Excerpts from David Baldwin’s Trauma Pages http://www.trauma-pages.com/trauma.php
This page briefly summarizes some of what we know about traumatic symptoms and responses, and includes links describing PTSD symptoms and coping strategies. Other links lead to more research-oriented issues, such as measuring treatment efficacy, etc. Succeeding pages at this site provide additional links to more detailed references, online articles, and web resources helpful in understanding trauma responses and treatment.
Traumatizing experiences shake the foundations of our beliefs about safety, and shatter our assumptions of trust.
Because they are so far outside what we would expect, these events provoke reactions that feel strange and “crazy”. Perhaps the most helpful thing I can say here is that even though these reactions are unusual and disturbing, they are typical and expectable. By and large, these are normal responses to abnormal events.
Trauma symptoms are probably adaptive, and originally evolved to help us recognize and avoid other dangerous situations quickly — before it was too late. Sometimes these symptoms resolve within a few days or weeks of a disturbing experience: Not everyone who experiences a traumatic event will develop PTSD. It is when many symptoms persist for weeks or months, or when they are extreme, that professional help may be indicated. On the other hand, if symptoms persist for several months without treatment, then avoidance can become the best available method to cope with the trauma — and this strategy interferes with seeking professional help. Postponing needed intervention for a year or more, and allowing avoidance defenses to develop, could make this work much more difficult.
We create meaning out of the context in which events occur.

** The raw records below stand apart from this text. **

import Summits.QuantumFields.YangMills.Theorems.AlphaInputsT3ACv3StepTrivPins
import HarnessLib

/-!
# `AlphaInputsT3ACv3StepTrivPinsChartAxial` — THE AXIAL INSTANCE OF THE WEIGHTED-FIBRE-CHART HYPOTHESIS `hchart` of `…AlphaInputsT3ACv3StepTrivPinsChart`
# (`G = SU(2)`, the lane's axial averaging at level `k`): `(T_kρ)(V) = e^{(log σ₀ + 3 log g_k)·N}·∫ J(V,A′)·ρ(U(V,A′)) dA′` with `N = #Free`, the chart
# `U(V,A′) = FluctGaussSU2.fieldAt U₁ g_k V A′` and the weight `J = 𝟙{‖g_kA′‖ < π}·Π_b σ(g_kA′_b)∕σ₀` — so the averaging-agnostic rows of that file SPECIALISE
# to the axial rows of `…StepTrivPins` ∕ `…StepLowTrivPins`, and the same lemma is the TEMPLATE for the `blockAvg ℰp` instance (B2-F2∕F3)
# (cell ym3-torus; desk pub/ym-inputs INPUT-LIST v7 §3 I-10 ∕ I-12, memo `I10-B2-FIBRE-LOCATE-p08.md`; seat ym-inputs-p08 g2; `--supports stmt-QuantumFields-20520`)

WHAT IS PROVED.  `hchart_axial`: for the lane's AC tower with `(X.av k).avg = axialAvg` (standing range), a background section `U₁` axial on the forest
with `Ū₁(V) = V`, and every measurable BOUNDED gauge-invariant density `ρ` on the level-`k` fields,
`rnTransport (X.av k).avg ρ =ᵐ V ↦ exp((log σ₀ + 3·log g_k)·#Free)·∫ A′, (𝟙_{ball}(g_kA′)·Π_b σ(g_kA′_b)∕σ₀)·ρ(fieldAt U₁ g_k V A′) dA′` — the lane's
(10)+(13)+(18)+scaling chain for a GENERAL integrand (`AxialGaugeShift.rnTransport_ae_eq_integral_fluct`, `FluctChartSU2.integral_fluct_su2_eq_integral_chart`,
`ChartScalingSU2.integral_pi_expMeasure` ∕ `integral_comp_smul_E3`, `FluctGaussSU2.prod_expWeight_eq`), i.e. exactly the hypothesis `hchart` of
`PinnedStepTrivPins.fibre55WinAC_triv_of_chart` ∕ `fibre57LowOnAC_of_chart` with `Ω = (Free → E3)`, `vol` = Lebesgue, `ℓσ = log σ₀`, `d_g = 3`, `N = #Free`;
and `fieldAt_mem_fibre`: the chart lands in the fibres (`hfibΦ`).  [folklore] bookkeeping over the lane's kernel theorems; nothing of [Balaban1985UV3]
asserted; count-neutral; no summit ∕ sub-problem statement proved (rung R3 bookkeeping; not Clay).  Def-free; L-floor: none.
References: T. Bałaban, CMP 102 (1985) 255–275 [Balaban1985UV3] ((10) p.258, (13)–(18) pp.259–260, (22) p.261, (48)–(51) p.268).
-/

set_option autoImplicit false

noncomputable section

namespace Summit.QuantumFields.YangMills.Theorems.PinnedStepTrivPins

open MeasureTheory Metric Literature.MathematicalPhysics.QuantumFieldTheory.Balaban1983to89
open Literature.MathematicalPhysics.QuantumFieldTheory.Balaban1983to89.AveragingRT (axialAvg rnTransport)
open Literature.MathematicalPhysics.QuantumFieldTheory.Balaban1983to89.GaugeField (GaugeInvariant)
open Literature.MathematicalPhysics.QuantumFieldTheory.Balaban1983to89.T4HaarSU2ExpChart (expWeight expPoint expMeasure)
open Literature.MathematicalPhysics.QuantumFieldTheory.Balaban1985CMP102 Literature.MathematicalPhysics.QuantumFieldTheory.Balaban1985CMP102.Setting
open Summit.QuantumFields.Balaban3D.Carriers
open Summit.QuantumFields.Balaban3D.Proofs.Inputs (LaneConsts)
open Summit.QuantumFields.Balaban3D.Proofs.ScalesArithmetic (gk_pos)
open Summit.QuantumFields.Balaban3D.Proofs.StandardAC
open Summit.QuantumFields.Balaban3D.Proofs.ProductChartSU2 (SU2)
open Summit.QuantumFields.Balaban3D.Proofs.AxialGauge (measurable_crossParam)
open Summit.QuantumFields.Balaban3D.Proofs.AxialGaugeFix (forest axGlue)
open Summit.QuantumFields.Balaban3D.Proofs.AxialGaugeShift (fluct rnTransport_ae_eq_integral_fluct)
open Summit.QuantumFields.Balaban3D.Proofs.FibreSplit (splitEquiv)
open Summit.QuantumFields.Balaban3D.Proofs.FluctChartSU2 (IsDummy fluctFree integral_fluct_su2_eq_integral_chart)
open Summit.QuantumFields.Balaban3D.Proofs.FluctGaussSU2
open Summit.QuantumFields.Balaban3D.Proofs.ChartScalingSU2 (E3 integral_pi_expMeasure integral_comp_smul_E3)

variable {L : ℕ} {S : Scales L} (X : ExternalInputsAC S SU2)

/-- The chart `fieldAt U₁ g V A′ = U′(gA′)·U₁(V)` lands in the fibre of `V` (the `hfibΦ` of the chart rows). [cite: Balaban1985UV3, (12)–(13) p.258–259] -/
theorem fieldAt_mem_fibre (k : ℕ) [DecidableEq (PBond S.P k)] (hk : k + 1 ≤ S.P.m + S.P.K)
    (U₁ : GaugeField S.P (k + 1) SU2 → GaugeField S.P k SU2) (hax : ∀ V, ∀ b ∈ forest S.P k, U₁ V b = 1)
    (hfib : ∀ V, axialAvg (U₁ V) = V) (g : ℝ) (V : GaugeField S.P (k + 1) SU2) (A : Free S.P k → E3) :
    axialAvg (fieldAt U₁ g V A) = V := by
  unfold fieldAt fluctFree
  exact axialAvg_fluct_mul k hk U₁ hax hfib V _

/-- ★ **THE AXIAL INSTANCE OF `hchart`** (module docstring). [cite: Balaban1985UV3, (10) p.258 + (13)–(18) pp.259–260 + (22) p.261] -/
theorem hchart_axial (k : ℕ) [DecidableEq (PBond S.P k)] (hk : k + 1 ≤ S.P.m + S.P.K) (hav : (X.av k).avg = axialAvg)
    (U₁ : GaugeField S.P (k + 1) SU2 → GaugeField S.P k SU2) (hax : ∀ V, ∀ b ∈ forest S.P k, U₁ V b = 1)
    (hfib : ∀ V, axialAvg (U₁ V) = V) (ρ : Density S.P k SU2) (C : ℝ) (hρm : Measurable ρ) (hρb : ∀ U, |ρ U| ≤ C)
    (hρinv : GaugeInvariant ρ) :
    rnTransport (X.av k).avg ρ =ᵐ[fieldMeasure S.P (k + 1) SU2] fun V =>
      Real.exp ((Real.log sigma0 + 3 * Real.log (S.gk k)) * (Fintype.card (Free S.P k) : ℝ)) *
        ∫ A, (Set.univ.pi fun _ : Free S.P k => ball (0 : E3) Real.pi).indicator (fun _ => (1 : ℝ)) (S.gk k • A) *
          (∏ i, expWeight ((S.gk k • A) i) / sigma0) * ρ (fieldAt U₁ (S.gk k) V A) ∂(volume : Measure (Free S.P k → E3)) := by
  have hρi : Integrable ρ (fieldMeasure S.P k SU2) := AveragingRT.integrable_of_abs_le hρm _ hρb
  have hg : 0 < S.gk k := gk_pos S k
  rw [hav]
  refine (rnTransport_ae_eq_integral_fluct hk ρ hρi hρm hρinv U₁ hax hfib).trans (Filter.Eventually.of_forall fun V => ?_)
  -- the fibre integrand as a function of the fluctuation field
  set F : GaugeField S.P k SU2 → ℝ := fun U' => ρ (fun b => U' b * U₁ V b) with hF
  have hmul : Measurable fun U' : GaugeField S.P k SU2 => (fun b => U' b * U₁ V b : GaugeField S.P k SU2) :=
    measurable_pi_iff.mpr fun b => (measurable_pi_apply b).mul measurable_const
  have hFm : Measurable F := hρm.comp hmul
  have hFb : ∀ U', |F U'| ≤ C := fun U' => hρb _
  have hfluct : Measurable fun W : GaugeField S.P k SU2 => (fluct W : GaugeField S.P k SU2) := by
    refine measurable_pi_iff.mpr fun b => ?_
    unfold fluct axGlue
    exact (measurable_pi_apply b).comp ((measurable_crossParam hk).comp
      (measurable_const.prodMk (T4TreeGaugeFixing.measurable_fixTo _ _)))
  have hsymm : Measurable fun w : Free S.P k → SU2 => (splitEquiv (IsDummy (P := S.P) (j := k))).symm (w, fun _ => (1 : SU2)) :=
    (splitEquiv (IsDummy (P := S.P) (j := k))).symm.measurable.comp (measurable_id.prodMk measurable_const)
  have h1 := integral_fluct_su2_eq_integral_chart hk F
    (AveragingRT.integrable_of_abs_le (hFm.comp hfluct) C fun W => hFb _)
    (Measurable.aestronglyMeasurable (hFm.comp (hfluct.comp hsymm)))
  show ∫ W, F (fluct W) ∂(fieldMeasure S.P k SU2) = _
  rw [h1, integral_pi_expMeasure, ← integral_indicator (MeasurableSet.univ_pi fun _ => measurableSet_ball),
    integral_comp_smul_E3 _ hg, smul_eq_mul]
  -- pointwise: the indicator-weighted chart integrand is `σ₀^N·(J·ρ∘fieldAt)`
  have hpt : ∀ A : Free S.P k → E3,
      (Set.univ.pi fun _ : Free S.P k => ball (0 : E3) Real.pi).indicator
          (fun A => (∏ i, expWeight (A i)) • F (fluctFree fun i => expPoint (A i))) (S.gk k • A)
        = sigma0 ^ Fintype.card (Free S.P k) *
          ((Set.univ.pi fun _ : Free S.P k => ball (0 : E3) Real.pi).indicator (fun _ => (1 : ℝ)) (S.gk k • A) *
            (∏ i, expWeight ((S.gk k • A) i) / sigma0) * ρ (fieldAt U₁ (S.gk k) V A)) := fun A => by
    have hFA : F (fluctFree fun i => expPoint ((S.gk k • A) i)) = ρ (fieldAt U₁ (S.gk k) V A) := rfl
    by_cases hA : S.gk k • A ∈ Set.univ.pi fun _ : Free S.P k => ball (0 : E3) Real.pi
    · rw [Set.indicator_of_mem hA, Set.indicator_of_mem hA, smul_eq_mul, prod_expWeight_eq, hFA]; ring
    · rw [Set.indicator_of_notMem hA, Set.indicator_of_notMem hA]; ring
  simp_rw [hpt]
  rw [integral_const_mul]
  have e1 : Real.exp (Real.log sigma0 * (Fintype.card (Free S.P k) : ℝ)) = sigma0 ^ Fintype.card (Free S.P k) := by
    rw [mul_comm, Real.exp_nat_mul, Real.exp_log sigma0_pos]
  have e2 : Real.exp (3 * Real.log (S.gk k) * (Fintype.card (Free S.P k) : ℝ)) = S.gk k ^ (3 * Fintype.card (Free S.P k)) := by
    rw [show (3 : ℝ) * Real.log (S.gk k) * (Fintype.card (Free S.P k) : ℝ) = ((3 * Fintype.card (Free S.P k) : ℕ) : ℝ) * Real.log (S.gk k) by
      push_cast; ring, Real.exp_nat_mul, Real.exp_log hg]
  rw [show (Real.log sigma0 + 3 * Real.log (S.gk k)) * (Fintype.card (Free S.P k) : ℝ)
      = Real.log sigma0 * (Fintype.card (Free S.P k) : ℝ) + 3 * Real.log (S.gk k) * (Fintype.card (Free S.P k) : ℝ) by ring,
    Real.exp_add, e1, e2]
  ring

end Summit.QuantumFields.YangMills.Theorems.PinnedStepTrivPins

end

Consequently, there is always a strong subjective component in people’s responses to traumatic events. This can be seen most clearly in disasters, where a broad cross-section of the population is exposed to objectively the same traumatic experience. Some of the individual differences in susceptibility to PTSD following trauma probably stem from temperament, others from prior history and its effect on this subjectivity.
Traumatic experiences shake the foundations of our beliefs about safety, and shatter our assumptions of trust.
In the “purest” sense, trauma involves exposure to a life-threatening experience. This fits with its phylogenetic roots in life-or-death issues of survival, and with the involvement of older brain structures (e.g., reptilian or limbic system) in responses to stress and terror. Yet, many individuals exposed to violations by people or institutions they must depend on or trust also show PTSD-like symptoms — even if their abuse was not directly life-threatening. Although the mechanisms of this connection to traumatic symptoms are not well understood, it appears that betrayal by someone on whom you depend for survival (as a child on a parent) may produce consequences similar to those from more obviously life-threatening traumas. Examples include some physically or sexually abused children as well as Vietnam veterans, but monkeys also show a sense of fairness, so our sensitivity to betrayal may not be limited to humans. Experience of betrayal trauma may increase the likelihood of psychogenic amnesia, as compared to fear-based trauma. Forgetting may help maintain necessary attachments (e.g., during childhood), improving chances for survival; if so, this has far-reaching theoretical implications for psychological research. Of course, some traumas include elements of betrayal and fear; perhaps all involve feelings of helplessness.
As you might expect, risk for PTSD increases with exposure to trauma. In other words, chronic or multiple traumatic experiences are likely to be more difficult to overcome than most single instances. PTSD is also more likely if passive defenses, such as freezing or dissociation, are used — rather than active defenses such as fight or flight. Epidemiological estimates suggest that the incidence and lifetime prevalence rates of PTSD in the general population are around 1% and 9%, respectively. But these levels increase markedly for young adults living in inner cities (23%), and for wounded combat veterans (20%). There is also evidence that early traumatic experiences (e.g., during childhood), especially if these are prolonged or repeated, may increase the risk of developing PTSD after traumatic exposure as an adult. This may result from state-dependent learning, where previous responses to a terrifying event are repeated even though more appropriate responses (i.e., active defenses) may now be possible.
Several animal studies have suggested the possibility of permanent physical damage (including shrinkage) in the hippocampus and changes in the amygdala when severe or chronic trauma — and its symptoms — persists (see especially work by Robert Sapolsky and by Joseph LeDoux, respectively). Unfortunately, there is no easy way to compare the relative types or degree of trauma across species. The most recent human data, including Gilbertson et al’s (2002) twin study, suggest that response to trauma may be influenced by pre-existing individual differences in hippocampal volume. Perhaps both processes are involved.
There’s no clear evidence that susceptibility to PTSD varies for members of different ethnic or minority groups (given a traumatic experience). But individual differences clearly play some role. For example, younger children have less ability to predict, avoid, make sense of, or to actively defend against, upsetting events, and more introverted or shy individuals may experience stronger emotional reactions to such experiences.